%matplotlib inline

Visualize Model Prediction of whole slices

Each image-based spatial transcriptomics dataset can contains multiple slices from one sample or multiple samples. It requires fast segmentation application on the whole-slice-scale to get effective and accurate segmentation results. Bering has demonstrated its usage in large-scale slice-level spatial data. Here we use CosMx NSCLC as an example to show that we can effectively get segmentation and annotation results from several slices

Import packages & data

import sys 
import random
import numpy as np
import pandas as pd
import tifffile as tiff
import matplotlib.pyplot as plt 

sys.path.append('/data/aronow/Kang/spatial/Bering/cosmx'); import BeringNodeToLink_v3
sys.path.append('/data/aronow/Kang/spatial/Bering/Bering'); import Bering as br

load pretrain model

import pickle
with open('models/CoxMx_nsclc_model_simplified.pl', 'rb') as f:
    bg_pretrained = pickle.load(f)

load data from different slices

We load multiple slices from the same NSCLC dataset.

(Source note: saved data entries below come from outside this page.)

import Summits.Ventures.AbcSig.Rows.TemplateC2a
import Summits.Ventures.AbcSig.Levels.N22
import Summits.Ventures.AbcSig.Levels.N44
import Summits.Ventures.AbcSig.Levels.N88

/-!
# Venture AbcSig — ROW `C2aL11A2`: `xⁿ + 2^a·11^m·yⁿ = z²`, class `a 2` (GENERATED by plean/leanrow.py)

HONEST FRAMING. A row of a COMPUTATION cell (`pub-abcsig`); a CONDITIONAL theorem, no claim on ABC or any summit.
Hypotheses: `BS04Package` (CITED), `DataComplete` at levels [22, 44, 88] (COMPUTED, two-engine certified
level files), and the listed per-orbit exclusions `hX_…` (CITED — e.g. the cell's M6 Eisenstein certificates; the
row's R5 cell names each). Everything else is kernel-checked (`Rows/TemplateC2a.lean`, `Levels/N….lean`). Exponent
range: prime `n ≥ 11`, `n ≠ 11`; `B = 2^a 11^m` with `a, m < n` (n-th-power free).
Row of record:  (sha256 ; SIGNED 2026-08-22T08:50:29Z by referee (ref-g4)); its R0: THEOREM (sieve-complete) for all primes n >= 11 with n coprime to 44 — class: REPRODUCTION candidate (AB = 4·11^m cell of BS04 Thm 1.3's second list). Exponents left open by the row of record are excluded here via ; kernel-sieve residuals the row of record closes by a cell module (M6 Eisenstein / M4 Kraus certificates) appear as CITED hypotheses .
-/

namespace Summit.Ventures.AbcSig

/-- Row `C2aL11A2` (see module docstring). -/
theorem row_C2aL11A2 (M : NewformModel) (hP : M.BS04Package)
    (hD22 : M.DataComplete 22 level22Orbits) (hD44 : M.DataComplete 44 level44Orbits) (hD88 : M.DataComplete 88 level88Orbits)
    (n : ℕ) (hn : n.Prime) (hmin : 11 ≤ n) (hnℓ : n ≠ 11) (m : ℕ) (hm : 1 ≤ m) (hmn : m < n)
    
    (x y z : ℤ) (hxy1 : x * y ≠ 1) (hxy2 : x * y ≠ -1) : ¬ IsPrimitiveSolution 1 (2 ^ 2 * 11 ^ m) 1 n x y z := by
  have hℓ : Nat.Prime 11 := by norm_num
  have h7 : 7 ≤ n := by omega
  have hS22 :=
    (level22_sieve n hn h7 (fun o => M.Excludes 22 o (famB (2 ^ 2 * 11 ^ m) n (fun _ _ => True))))
  have hS44 :=
    (level44_sieve n hn h7 (fun o => M.Excludes 44 o (famB (2 ^ 2 * 11 ^ m) n (fun _ _ => True))))
  have hS88 :=
    (level88_sieve n hn h7 (fun o => M.Excludes 88 o (famB (2 ^ 2 * 11 ^ m) n (fun _ _ => True))) (fun h => absurd h (by simp only [List.mem_cons, List.not_mem_nil, or_false]; omega)))
  exact rowC2a_a2 11 hℓ (by norm_num) M hP n hn h7 hnℓ hD44 hD88 hD22 m hm hmn
    hS44
    hS88
    hS22 x y z hxy1 hxy2

end Summit.Ventures.AbcSig
import Summits.Ventures.YMGap.RobustBall.OneStateBoundary
import Summits.Ventures.YMGap.RobustBall.MassGapOnBallZdGRowsSUN
import Summits.Ventures.YMGap.RobustBall.RowsS
import Summits.Ventures.YMGap.RobustBall.RowsSUN
import Summits.Ventures.YMGap.Thresholds.ImprovedThresholdStar
import Summits.Ventures.YMGap.Thresholds.SharpStrongCouplingFree
import HarnessLib

/-!
# Venture YMGap, track ROBUST-BALL — ONE STATE, step 8 (rows): every boundary condition converges to the one state —
# the cells of record, hypothesis-free by name

HONEST FRAMING. WHAT THIS IS: a venture file (cell `pub-ymgap`, track Y2 ROBUST-BALL, seat ds-3): the currency
theorems of `OneStateBoundary.lean` (one DLR state = the limit of the finite-volume Gibbs distributions with ARBITRARY
boundary fields, sequence form and uniform form) instantiated on landed rows. CELLS: `SU(2)` `ℤ⁴` Wilson at every tree
coupling `|b| ≤ 9/50` (Wilson `|β_W| ≤ 9/25`, two-sided; `su2_wilson_boundaryLimit_of_abs_le`, from ds-3/ds-1's
`su2_hasUniqueGibbsMeasure_of_abs_le`); every `N ≥ 2`, every `d ≥ 2`, Wilson at 't Hooft `|β| < 1/(8d)`
(`suN_wilson_boundaryLimit_sharp`, from p1's `massGapAt_sharp_free`); every member of ds-2's gauge-invariant tier-1
`ℤ⁴` ball `MemBallZdG (3/125) (3/250) R` at every `0 ≤ β_W ≤ 1/3` (`su2_boundaryLimit_onBall_upTo_oneThird`) and of the
sprint ball `MemBallZdG 0.296 0.148 R` at `β_W = 1/8` (`su2_boundaryLimit_onBall_oneEighth`); every `N ≥ 2` at 't Hooft
`1/64` on `(1/10, 1/10)` (`suN_boundaryLimit_onBall_1_64`, p2's Bakry–Émery row); `SU(3)` HYPOTHESIS-FREE at
`β_W = 1/4` on `(19/500, 19/1000)` (`su3_boundaryLimit_onBall_oneQuarter`); the TIER-2 `SU(2)` ball
`MemBallZdS 0.194 0.097 (log 2)` at `β_W = 1/16` (`su2_boundaryLimit_onBallS_1_16`, rb-p1's `su2_rowS2_1_16`). WHAT THIS
IS NOT: no rate of convergence; lattice strong-coupling statements; nothing about the continuum limit or the Clay
Millennium problem.

References: H.-O. Georgii (2011), Thm. 4.17, Prop. 7.11; the track's `OneStateBoundary.lean`, `MassGapOnBallZdGRows.lean`,
`MassGapOnBallZdGRowsSUN.lean`, `RowsS.lean`, `RowsSUN.lean`; `Thresholds/ImprovedThresholdStar.lean`,
`Thresholds/SharpStrongCouplingFree.lean`.
-/

noncomputable section

open MeasureTheory Filter Topology Function
open Literature.Probability.LatticeModels
open Literature.MathematicalPhysics.QuantumLattice
open Literature.MathematicalPhysics.QuantumFieldTheory hiding ZdEdge
open Summit.Ventures.YMGap.RobustBallSUN (suN_massGapOnBallZd_bakryEmery_dim4_row)

namespace Summit.Ventures.YMGap.RobustBall

/-! ### Cells by name (hypothesis-free) -/

section Cells

variable {d N : ℕ}

/-- ★ **`SU(2)` Wilson on `ℤ⁴`, TWO-SIDED, every tree coupling `|b| ≤ 9/50` (Wilson `|β_W| ≤ 9/25`)**: the unique DLR
state is the limit of the finite-volume Wilson–Gibbs distributions with EVERY boundary condition — uniformly in the
boundary field — on every bounded continuous observable (uniqueness: `su2_hasUniqueGibbsMeasure_of_abs_le`, the
star window + coupling-sign flip). [folklore] -/
theorem su2_wilson_boundaryLimit_of_abs_le {b : ℝ} (h : |b| ≤ 9 / 50) :
    ∃ μ : Measure (LGConfig 4 (SUN 2)), ymGibbsMeasures (d := 4) (fundamentalRep (Fin 2)) b = {μ} ∧
      ∀ Λs : ℕ → Finset (ZdEdge 4), (∀ Δ : Finset (ZdEdge 4), ∀ᶠ n in atTop, Δ ⊆ Λs n) →
        (∀ (ηs : ℕ → LGConfig 4 (SUN 2)) (F : LGConfig 4 (SUN 2) → ℝ), Continuous F → (∃ C, ∀ U, |F U| ≤ C) →
          Tendsto (fun n => ∫ U, F U ∂(ymSpecification (fundamentalRep (Fin 2)) b (Λs n) (ηs n)))
            atTop (𝓝 (∫ U, F U ∂μ))) ∧
        ∀ (F : LGConfig 4 (SUN 2) → ℝ), Continuous F → (∃ C, ∀ U, |F U| ≤ C) → ∀ ε : ℝ, 0 < ε →
          ∀ᶠ n in atTop, ∀ η : LGConfig 4 (SUN 2),
            |∫ U, F U ∂(ymSpecification (fundamentalRep (Fin 2)) b (Λs n) η) - ∫ U, F U ∂μ| < ε := by
  obtain ⟨hsub, ⟨μ, hμ⟩⟩ := ImprovedThresholdStar.su2_hasUniqueGibbsMeasure_of_abs_le h
  have hρ : Continuous (fundamentalRep (Fin 2)) := continuous_fundamentalRep (Fin 2)
  refine ⟨μ, Set.eq_singleton_iff_unique_mem.2 ⟨hμ, fun ν hν => hsub hν hμ⟩, fun Λs hcof => ⟨?_, ?_⟩⟩
  · exact fun ηs F hFc hFb =>
      tendsto_integral_ymSpecification_of_subsingleton _ hρ _ hsub hμ hcof ηs hFc hFb
  · exact fun F hFc hFb ε hε =>
      eventually_forall_abs_sub_integral_ymSpecification_lt _ hρ _ hsub hμ hcof hFc hFb hε

/-- ★ **Every `N ≥ 2`, every `d ≥ 2`, Wilson at the SHARP window, hypothesis-free**: at every 't Hooft coupling
`|β| < 1/(8d)` (`HessianSharp.sharpThresholdSU d`; `d = 4`: `1/32`) the unique DLR state of `SU(N)` lattice Yang–Mills on `ℤ^d` is the
limit of the finite-volume Wilson–Gibbs distributions with EVERY boundary condition (p1's `massGapAt_sharp_free`).
[folklore] -/
theorem suN_wilson_boundaryLimit_sharp (hd : 2 ≤ d) (hN : 2 ≤ N) {β : ℝ} (hβ : |β| < HessianSharp.sharpThresholdSU d) :
    ∃ μ : Measure (LGConfig d (SUN N)),
      ymGibbsMeasures (d := d) (fundamentalRep (Fin N)) ((N : ℝ) * β) = {μ} ∧
      ∀ Λs : ℕ → Finset (ZdEdge d), (∀ Δ : Finset (ZdEdge d), ∀ᶠ n in atTop, Δ ⊆ Λs n) →
        (∀ (ηs : ℕ → LGConfig d (SUN N)) (F : LGConfig d (SUN N) → ℝ), Continuous F → (∃ C, ∀ U, |F U| ≤ C) →
          Tendsto (fun n => ∫ U, F U ∂(ymSpecification (fundamentalRep (Fin N)) ((N : ℝ) * β) (Λs n) (ηs n)))
            atTop (𝓝 (∫ U, F U ∂μ))) ∧
        ∀ (F : LGConfig d (SUN N) → ℝ), Continuous F → (∃ C, ∀ U, |F U| ≤ C) → ∀ ε : ℝ, 0 < ε →
          ∀ᶠ n in atTop, ∀ η : LGConfig d (SUN N),
            |∫ U, F U ∂(ymSpecification (fundamentalRep (Fin N)) ((N : ℝ) * β) (Λs n) η) - ∫ U, F U ∂μ| < ε :=
  boundaryLimit_of_massGapAt (SharpUniquenessJoin.massGapAt_sharp_free hd hN hβ)

/-- ★ **`SU(2)`, `ℤ⁴`, the gauge-invariant tier-1 ball UP TO `β_W = 1/3`, hypothesis-free**: for every
`0 ≤ β_W ≤ 1/3` and every member `(W, supp) ∈ MemBallZdG (3/125) (3/250) R` added to `SU(2)` Wilson at `β_W`, the one
state is the limit of the member's finite-volume Gibbs distributions with EVERY boundary condition (ds-2's
`su2_massGapOnBallZdG_star_upTo_oneThird`). [folklore] -/
theorem su2_boundaryLimit_onBall_upTo_oneThird {βW : ℝ} (h0 : 0 ≤ βW) (h : βW ≤ 1 / 3) (R : ℕ)
    {W : Potential (ZdEdge 4) (SUN 2)} {supp : Finset (ZdEdge 4) → Finset (Finset (ZdEdge 4))}
    (hmem : MemBallZdG (3 / 125) (3 / 250) R W supp) :
    ∃ μ : Measure (LGConfig 4 (SUN 2)),
      perturbedGibbsMeasures (d := 4) (fundamentalRep (Fin 2)) (((2 : ℕ) : ℝ) * (βW / 4)) W supp = {μ} ∧
      ∀ Λs : ℕ → Finset (ZdEdge 4), (∀ Δ : Finset (ZdEdge 4), ∀ᶠ n in atTop, Δ ⊆ Λs n) →
        (∀ (ηs : ℕ → LGConfig 4 (SUN 2)) (F : LGConfig 4 (SUN 2) → ℝ), Continuous F → (∃ C, ∀ U, |F U| ≤ C) →
          Tendsto (fun n => ∫ U, F U ∂(perturbedYM (fundamentalRep (Fin 2)) (((2 : ℕ) : ℝ) * (βW / 4)) W supp
            (Λs n) (ηs n))) atTop (𝓝 (∫ U, F U ∂μ))) ∧
        ∀ (F : LGConfig 4 (SUN 2) → ℝ), Continuous F → (∃ C, ∀ U, |F U| ≤ C) → ∀ ε : ℝ, 0 < ε →
          ∀ᶠ n in atTop, ∀ η : LGConfig 4 (SUN 2),
            |∫ U, F U ∂(perturbedYM (fundamentalRep (Fin 2)) (((2 : ℕ) : ℝ) * (βW / 4)) W supp (Λs n) η) -
              ∫ U, F U ∂μ| < ε :=
  boundaryLimit_onBallZdG (su2_massGapOnBallZdG_star_upTo_oneThird h0 h R) hmem

/-- ★ **`SU(2)`, `ℤ⁴`, `β_W = 1/8`, the sprint ball `MemBallZdG 0.296 0.148 R`**: one state = the limit of every
boundary condition, for every member (ds-2's `su2_massGapOnBallZdG_star_oneEighth`). [folklore] -/
theorem su2_boundaryLimit_onBall_oneEighth (R : ℕ) {W : Potential (ZdEdge 4) (SUN 2)}
    {supp : Finset (ZdEdge 4) → Finset (Finset (ZdEdge 4))} (hmem : MemBallZdG (37 / 125) (37 / 250) R W supp) :
    ∃ μ : Measure (LGConfig 4 (SUN 2)),
      perturbedGibbsMeasures (d := 4) (fundamentalRep (Fin 2)) (((2 : ℕ) : ℝ) * (1 / 32)) W supp = {μ} ∧
      ∀ Λs : ℕ → Finset (ZdEdge 4), (∀ Δ : Finset (ZdEdge 4), ∀ᶠ n in atTop, Δ ⊆ Λs n) →
        (∀ (ηs : ℕ → LGConfig 4 (SUN 2)) (F : LGConfig 4 (SUN 2) → ℝ), Continuous F → (∃ C, ∀ U, |F U| ≤ C) →
          Tendsto (fun n => ∫ U, F U ∂(perturbedYM (fundamentalRep (Fin 2)) (((2 : ℕ) : ℝ) * (1 / 32)) W supp
            (Λs n) (ηs n))) atTop (𝓝 (∫ U, F U ∂μ))) ∧
        ∀ (F : LGConfig 4 (SUN 2) → ℝ), Continuous F → (∃ C, ∀ U, |F U| ≤ C) → ∀ ε : ℝ, 0 < ε →
          ∀ᶠ n in atTop, ∀ η : LGConfig 4 (SUN 2),
            |∫ U, F U ∂(perturbedYM (fundamentalRep (Fin 2)) (((2 : ℕ) : ℝ) * (1 / 32)) W supp (Λs n) η) -
              ∫ U, F U ∂μ| < ε :=
  boundaryLimit_onBallZdG (su2_massGapOnBallZdG_star_oneEighth R) hmem

/-- ★ **Every `N ≥ 2`, `ℤ⁴`, 't Hooft `1/64`, `N`-uniform radii `(1/10, 1/10)`, hypothesis-free**: for every member of
`MemBallZdG (1/10) (1/10) R` the one state is the limit of every boundary condition (p2's Bakry–Émery row
`suN_massGapOnBallZd_bakryEmery_dim4_row`). [folklore] -/
theorem suN_boundaryLimit_onBall_1_64 (hN : 2 ≤ N) (R : ℕ) {W : Potential (ZdEdge 4) (SUN N)}
    {supp : Finset (ZdEdge 4) → Finset (Finset (ZdEdge 4))} (hmem : MemBallZdG (1 / 10) (1 / 10) R W supp) :
    ∃ μ : Measure (LGConfig 4 (SUN N)),
      perturbedGibbsMeasures (d := 4) (fundamentalRep (Fin N)) ((N : ℝ) * (1 / 64)) W supp = {μ} ∧
      ∀ Λs : ℕ → Finset (ZdEdge 4), (∀ Δ : Finset (ZdEdge 4), ∀ᶠ n in atTop, Δ ⊆ Λs n) →
        (∀ (ηs : ℕ → LGConfig 4 (SUN N)) (F : LGConfig 4 (SUN N) → ℝ), Continuous F → (∃ C, ∀ U, |F U| ≤ C) →
          Tendsto (fun n => ∫ U, F U ∂(perturbedYM (fundamentalRep (Fin N)) ((N : ℝ) * (1 / 64)) W supp
            (Λs n) (ηs n))) atTop (𝓝 (∫ U, F U ∂μ))) ∧
        ∀ (F : LGConfig 4 (SUN N) → ℝ), Continuous F → (∃ C, ∀ U, |F U| ≤ C) → ∀ ε : ℝ, 0 < ε →
          ∀ᶠ n in atTop, ∀ η : LGConfig 4 (SUN N),
            |∫ U, F U ∂(perturbedYM (fundamentalRep (Fin N)) ((N : ℝ) * (1 / 64)) W supp (Λs n) η) -
              ∫ U, F U ∂μ| < ε :=
  boundaryLimit_onBallZdG (massGapOnBallZdG_of_massGapOnBallZd (suN_massGapOnBallZd_bakryEmery_dim4_row hN (R : ℝ)))
    hmem

/-- ★ **`SU(3)`, `ℤ⁴`, `β_W = 1/4`, HYPOTHESIS-FREE** (ds-2's `su3_massGapOnBallZdG_star_oneQuarter` on
`MemBallZdG (19/500) (19/1000) R`, 't Hooft slot `1/36 = (1/4)/9`): one state = the limit of every boundary condition.
[folklore] -/
theorem su3_boundaryLimit_onBall_oneQuarter (R : ℕ) {W : Potential (ZdEdge 4) (SUN 3)}
    {supp : Finset (ZdEdge 4) → Finset (Finset (ZdEdge 4))} (hmem : MemBallZdG (19 / 500) (19 / 1000) R W supp) :
    ∃ μ : Measure (LGConfig 4 (SUN 3)),
      perturbedGibbsMeasures (d := 4) (fundamentalRep (Fin 3)) (((3 : ℕ) : ℝ) * (1 / 36)) W supp = {μ} ∧
      ∀ Λs : ℕ → Finset (ZdEdge 4), (∀ Δ : Finset (ZdEdge 4), ∀ᶠ n in atTop, Δ ⊆ Λs n) →
        (∀ (ηs : ℕ → LGConfig 4 (SUN 3)) (F : LGConfig 4 (SUN 3) → ℝ), Continuous F → (∃ C, ∀ U, |F U| ≤ C) →
          Tendsto (fun n => ∫ U, F U ∂(perturbedYM (fundamentalRep (Fin 3)) (((3 : ℕ) : ℝ) * (1 / 36)) W supp
            (Λs n) (ηs n))) atTop (𝓝 (∫ U, F U ∂μ))) ∧
        ∀ (F : LGConfig 4 (SUN 3) → ℝ), Continuous F → (∃ C, ∀ U, |F U| ≤ C) → ∀ ε : ℝ, 0 < ε →
          ∀ᶠ n in atTop, ∀ η : LGConfig 4 (SUN 3),
            |∫ U, F U ∂(perturbedYM (fundamentalRep (Fin 3)) (((3 : ℕ) : ℝ) * (1 / 36)) W supp (Λs n) η) -
              ∫ U, F U ∂μ| < ε :=
  boundaryLimit_onBallZdG (su3_massGapOnBallZdG_star_oneQuarter R) hmem

/-- ★ **TIER 2, `SU(2)`, `ℤ⁴`, `β_W = 1/16`, the weighted (possibly infinite-range) ball `MemBallZdS 0.194 0.097 (log 2)`,
hypothesis-free** (rb-p1's row `su2_rowS2_1_16`): one state = the limit of every boundary condition. [folklore] -/
theorem su2_boundaryLimit_onBallS_1_16 {W : Potential (ZdEdge 4) (SUN 2)}
    (hmem : MemBallZdS (2 * (97 / 1000)) (97 / 1000) (Real.log 2) W) :
    ∃ μ : Measure (LGConfig 4 (SUN 2)),
      perturbedGibbsMeasuresS (d := 4) (fundamentalRep (Fin 2)) (((2 : ℕ) : ℝ) * ((1 / 16 : ℝ) / 4)) W = {μ} ∧
      ∀ Λs : ℕ → Finset (ZdEdge 4), (∀ Δ : Finset (ZdEdge 4), ∀ᶠ n in atTop, Δ ⊆ Λs n) →
        (∀ (ηs : ℕ → LGConfig 4 (SUN 2)) (F : LGConfig 4 (SUN 2) → ℝ), Continuous F → (∃ C, ∀ U, |F U| ≤ C) →
          Tendsto (fun n => ∫ U, F U ∂(perturbedYMS (fundamentalRep (Fin 2)) (((2 : ℕ) : ℝ) * ((1 / 16 : ℝ) / 4)) W
            (Λs n) (ηs n))) atTop (𝓝 (∫ U, F U ∂μ))) ∧
        ∀ (F : LGConfig 4 (SUN 2) → ℝ), Continuous F → (∃ C, ∀ U, |F U| ≤ C) → ∀ ε : ℝ, 0 < ε →
          ∀ᶠ n in atTop, ∀ η : LGConfig 4 (SUN 2),
            |∫ U, F U ∂(perturbedYMS (fundamentalRep (Fin 2)) (((2 : ℕ) : ℝ) * ((1 / 16 : ℝ) / 4)) W (Λs n) η) -
              ∫ U, F U ∂μ| < ε :=
  boundaryLimit_onBallZdS su2_rowS2_1_16 hmem

end Cells

end Summit.Ventures.YMGap.RobustBall

end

# we select 5 Field of Views (FOVs) from the NSCLC dataset as an example
fovs = [10, 11, 12, 13, 14]

fig, axes = plt.subplots(1, len(fovs), figsize = (len(fovs) * 5, 5))
for fov in fovs:
    df_spots_fov = pd.read_csv(f'../data/spots_cosmx_nsclc_he_et_al_fov_{fov}.txt', sep = '\t', header = 0, index_col = 0)
    df_spots_fov['fov'] = fov 

    axes[fov-10].scatter(df_spots_fov['x'], df_spots_fov['y'], s = 3e-4, c = 'gray')
    axes[fov-10].set_title(f'FOV {fov}')

    if fov == 10:
        df_spots_all = df_spots_fov.copy()
    else:
        df_spots_all = pd.concat([df_spots_all, df_spots_fov], axis = 0)

plt.show()
../../../_images/53d9b0b538f92ca11fb9de6d8d9421d781ca781c0af426cb2c244d93e503baa7.png

apply pre-trained model to FOVs

df_results_all = pd.DataFrame()
for fov in fovs:
    print(f'Running segmentation for FOV {fov}')
    df_spots_fov = df_spots_all[df_spots_all['fov'] == fov].copy()
    df_spots_seg = df_spots_fov[df_spots_fov['labels'] != 'background'].copy()
    df_spots_unseg = df_spots_fov[df_spots_fov['labels'] == 'background'].copy()
    df_spots_unseg = df_spots_unseg.loc[:, np.setdiff1d(df_spots_unseg.columns, ['segmented', 'labels'])].copy()

    bg_fov = br.BrGraph(
        df_spots_seg = df_spots_seg, 
        df_spots_unseg = df_spots_unseg,
    )

    bg_fov.use_settings(bg_pretrained) # use the settings from the pretrained model

    br.tl.node_classification(bg_fov, bg_fov.spots_all.copy(), n_neighbors = 10)
    br.tl.cell_segmentation(bg_fov)
    df_results, adata_ensembl, adata_segmented = br.tl.cell_annotation(bg_fov)

    df_results.to_csv(f'../data/transfer_nsclc_fov_{fov}.txt', sep = '\t')
    adata_ensembl.write(f'../data/transfer_nsclc_fov_{fov}_ensembl.h5ad')

    df_results['fov'] = fov
    adata_ensembl.obs['fov'] = fov

    df_results_all = pd.concat([df_results_all, df_results], axis = 0)
    if fov == 10:
        adata_all = adata_ensembl.copy()
    else:
        adata_all = adata_all.concatenate(adata_ensembl, index_unique = None, join = 'outer')

visualize segmentation results for each FOV

def visualize_results(df_results, ax, legend = False):
    df_spots_seg = df_results[df_results['ensembled_labels'] != 'Unknown'].copy()
    df_spots_unseg = df_results[df_results['ensembled_labels'] == 'Unknown'].copy()

    # visualize the spots
    x, y = df_spots_seg['x'].values, df_spots_seg['y'].values
    cell_types = df_spots_seg['ensembled_labels'].values

    fig, ax = plt.subplots(figsize = (6, 6))
    for idx, cell_type in enumerate(np.unique(cell_types)):
        
        xc = x[np.where(cell_types == cell_type)[0]]
        yc = y[np.where(cell_types == cell_type)[0]]

        ax.scatter(xc, yc, s = 0.03, label = cell_type, color = np.random.rand(3,))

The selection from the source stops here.